After "engaging in the fire insurance, banking and wholesale coal businesses," he purchased his seat and became a member of the New York Stock Exchange in 1911, four years later forming the firm of Gay & Goepel. In 1919, he merged his firm (then known as Charles R. Gay & Co.) with Whitehouse & Co., was reportedly the oldest firm on the Exchange.

In 1935, when he was senior partner at Whitehouse & Co. (with offices on the 20th floor of 1 Wall Street), he was elected president of the Exchange, succeeding Richard Whitney. Gay served three terms as president, retiring in May 1938. He was president during a trying time for the Exchange and financial markets and often traveled to Washington, D.C. to meet with the Securities and Exchange Commission and to participate with Senate inquiries.

After his tenure as president of the Exchange, he became the head of Winthrop, Whitehouse & Co., a longtime securities firm established in 1828. At the time of his death, he was serving on the board of directors of the Dime Savings Bank.

==Personal life==
In 1898, he married Jennie Campbell Bowdish, a daughter of the Rev.
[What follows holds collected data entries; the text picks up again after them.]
import Summits.SmoothPoincare4.SmoothPoincare4.Theorems.ConvexBisectionAcyclicBisectionExistsSplitComplement
import Summits.SmoothPoincare4.SmoothPoincare4.Theorems.ConvexBisectionAcyclicBisectionExistsDualHandleBeltMap
import Literature.Topology.FourManifolds.HandleAttachingMapOfTube
import Literature.Topology.FourManifolds.AttachingMapBoundaryTube
import Literature.Topology.FourManifolds.CollarTheorem
import Literature.Topology.FourManifolds.HandleAttachingMapsTransport
import Literature.Topology.FourManifolds.PresentationHandlebodyFiveProofs
import Literature.Geometry.Symplectic.TwoHandleIsotopyHolds
import HarnessLib

/-!
# Dual handles, III: plumbing — the dual attaching maps of a multi-attachment on the other piece
# of a gluing, the dual word, Lefschetz links at arbitrary directions
(brick (A) of the sub-goal T3b "the complement of the prefix sub-handlebody is the other piece with
the DUAL suffix handles" of stub `stub_steinRealisation` (NF6), line `modp-braid-orbits` r11, crux
`ConvexBisection.AcyclicBisectionExists`, item stmt-SmoothPoincare4-10508; wave 2, lead c5; this is
the PROVED §0 of the published design file `T3_DualHandles_Design.lean`, landed verbatim)

Sequel of `…DualHandleSwap.lean` / `…DualHandleBeltMap.lean` (`beltMap D j : HandleAttachingMap 3 2 X`,
the belt tube of the `j`-th handle of `X = B ∪_{h̄} (handles)`, attaching circle = belt circle).
For a gluing `M = X ∪_Ψ W` (`Ψ : ∂X ≅ ∂W` between boundary data `bX`, `bW`):

* `CircleTube.mapDiffeo` — a tube around a circle in a 3-manifold pushed through a
  diffeomorphism (`G ∘ Φ`);
* `seamDiffeo bX bW Ψ : ∂X ≅ ∂W` — the seam diffeomorphism on the CANONICAL boundary carriers
  (`BoundaryManifold.boundaryData 3 _`), by `BoundaryData.restrictDiffeomorph` (Lee 2013, Thm. 5.11);
* `pushedTubeData`, `pushedMap q₀ G col κ δ : HandleAttachingMap 3 2 W` — the boundary tube of an
  attaching map `q₀` of `X` pushed through `G : ∂X ≅ ∂W` and prolonged along a collar `col` of
  `∂W` (`TubeAttachData.attachingMap`, Kosinski 1993 III §4, VI §6), `attachingCircle_pushedMap`;
* **`dualMap D bX bW Ψ col κ δ j : HandleAttachingMap 3 2 W`** — THE DUAL ATTACHING MAP of the
  `j`-th handle on `W`: the pushed belt map (Milnor 1965 §3: the dual handle is attached along the
  belt sphere); `attachingCircle_dualMap` (the dual attaching circle is `Ψ` of the belt circle),
  `incl_mem_coresComplement_dualMap` (the old seam, off the belt circles, is off the dual cores),
  `disjoint_range_natAdd_castAdd` (prefix/suffix bookkeeping);
* `dualWord N A flip` (+ `length_dualWord`, `get_dualWord`, `dualWord_forall_ne_zero`,
  `dualWord_forall_sign`) — the dual word (the predicates `IsLefschetzLinkAt`, `ClockwiseDirs` of
  the design file are T3c vocabulary and are left to the T3c bricks);
* `helper_attachingCircle_dualMap` (registered) — `attachingCircle_dualMap` in tree vocabulary.

Everything here is proved; no named facts.

## References
* J. Milnor, *Lectures on the h-cobordism theorem* (1965), §3 (dual handles). [MilnorHCobordism1965]
* A. A. Kosinski, *Differential Manifolds* (1993), III (3.1), III §4, VI §6, VI §8, VII §1. [Kosinski1993]
* R. E. Gompf, A. I. Stipsicz, *4-Manifolds and Kirby Calculus* (1999), §8.2 pp. 289–291. [GompfStipsicz1999]
* R. İ. Baykur, *Kähler decomposition of 4-manifolds*, AGT 6 (2006), proof of Thm. 5.1. [Baykur2006]
* J. M. Lee, *Introduction to Smooth Manifolds* (2013), Thm. 5.11. [LeeSmoothManifolds2013]
-/

noncomputable section

-- the prescribed namespace `Summit.<P>.<Sub>.…` duplicates `SmoothPoincare4` (P = Sub)
set_option linter.dupNamespace false

open scoped Manifold ContDiff Topology

namespace Summit.SmoothPoincare4.SmoothPoincare4.Theorems.AcyclicBisectionExists.ModpBraidOrbits

open Set Function Filter Metric Topology
open Literature.Topology.FourManifolds Literature.Topology.FourManifolds.HandleAttachingMap
  Literature.Topology.FourManifolds.LefschetzBase Literature.Geometry.Symplectic

/-! ## §0 Plumbing (everything in this section is PROVED) -/

section Plumbing

/-! ### §0.1 Pushing a tube through a diffeomorphism of 3-manifolds -/

/-- **A tube around a circle pushed through a diffeomorphism of 3-manifolds**: `G ∘ Φ`.
[cite: Kosinski1993, III (3.1)] -/
def _root_.Literature.Topology.FourManifolds.CircleTube.mapDiffeo
    {Y Y' : Type*} [TopologicalSpace Y] [ChartedSpace (EuclideanSpace ℝ (Fin 3)) Y]
    [TopologicalSpace Y'] [ChartedSpace (EuclideanSpace ℝ (Fin 3)) Y']
    (Φ : CircleTube Y) (G : Y ≃ₘ⟮𝓡 3, 𝓡 3⟯ Y') : CircleTube Y' where
  toHomeo := Φ.toHomeo.transHomeomorph G.toHomeomorph
  source_eq := by rw [OpenPartialHomeomorph.transHomeomorph_source, Φ.source_eq]
  contMDiffOn_toHomeo := by
    rw [OpenPartialHomeomorph.transHomeomorph_source, OpenPartialHomeomorph.transHomeomorph_apply]
    exact G.contMDiff.comp_contMDiffOn Φ.contMDiffOn_toHomeo
  contMDiffOn_symm := by
    rw [OpenPartialHomeomorph.transHomeomorph_target, OpenPartialHomeomorph.transHomeomorph_symm_apply]
    exact Φ.contMDiffOn_symm.comp G.symm.contMDiff.contMDiffOn fun _ hp => hp

/-- The pushed tube on points. [folklore] -/
@[simp] theorem _root_.Literature.Topology.FourManifolds.CircleTube.mapDiffeo_apply
    {Y Y' : Type*} [TopologicalSpace Y] [ChartedSpace (EuclideanSpace ℝ (Fin 3)) Y]
    [TopologicalSpace Y'] [ChartedSpace (EuclideanSpace ℝ (Fin 3)) Y']
    (Φ : CircleTube Y) (G : Y ≃ₘ⟮𝓡 3, 𝓡 3⟯ Y') (q : (sphere (0 : EuclideanSpace ℝ (Fin 2)) 1) × EuclideanSpace ℝ (Fin 2)) :
    (Φ.mapDiffeo G).toHomeo q = G (Φ.toHomeo q) := by
  show (Φ.toHomeo.transHomeomorph G.toHomeomorph) q = _
  rw [OpenPartialHomeomorph.transHomeomorph_apply]; rfl

/-- The source of the pushed tube. [folklore] -/
theorem _root_.Literature.Topology.FourManifolds.CircleTube.mapDiffeo_source
    {Y Y' : Type*} [TopologicalSpace Y] [ChartedSpace (EuclideanSpace ℝ (Fin 3)) Y]
    [TopologicalSpace Y'] [ChartedSpace (EuclideanSpace ℝ (Fin 3)) Y']
    (Φ : CircleTube Y) (G : Y ≃ₘ⟮𝓡 3, 𝓡 3⟯ Y') : (Φ.mapDiffeo G).toHomeo.source = Φ.toHomeo.source :=
  OpenPartialHomeomorph.transHomeomorph_source _ _

/-! ### §0.2 The seam diffeomorphism on the canonical boundary carriers -/

variable {X : Type} [TopologicalSpace X] [ChartedSpace (EuclideanHalfSpace 4) X] [IsManifold (𝓡∂ 4) ∞ X]
  {W : Type} [TopologicalSpace W] [ChartedSpace (EuclideanHalfSpace 4) W] [IsManifold (𝓡∂ 4) ∞ W]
Wellesley Wellington Bowdish and Jennie Elizabeth (née Campbell) Bowdish. They lived at 440 East 19th Street in the Flatbush section of Brooklyn. Together, Jennie and Charles were the parents of one son:

- William Campbell Gay, who was also a member of the New York Stock Exchange and who lived in Halesite on Long Island. He married Evelyn W. Sherman.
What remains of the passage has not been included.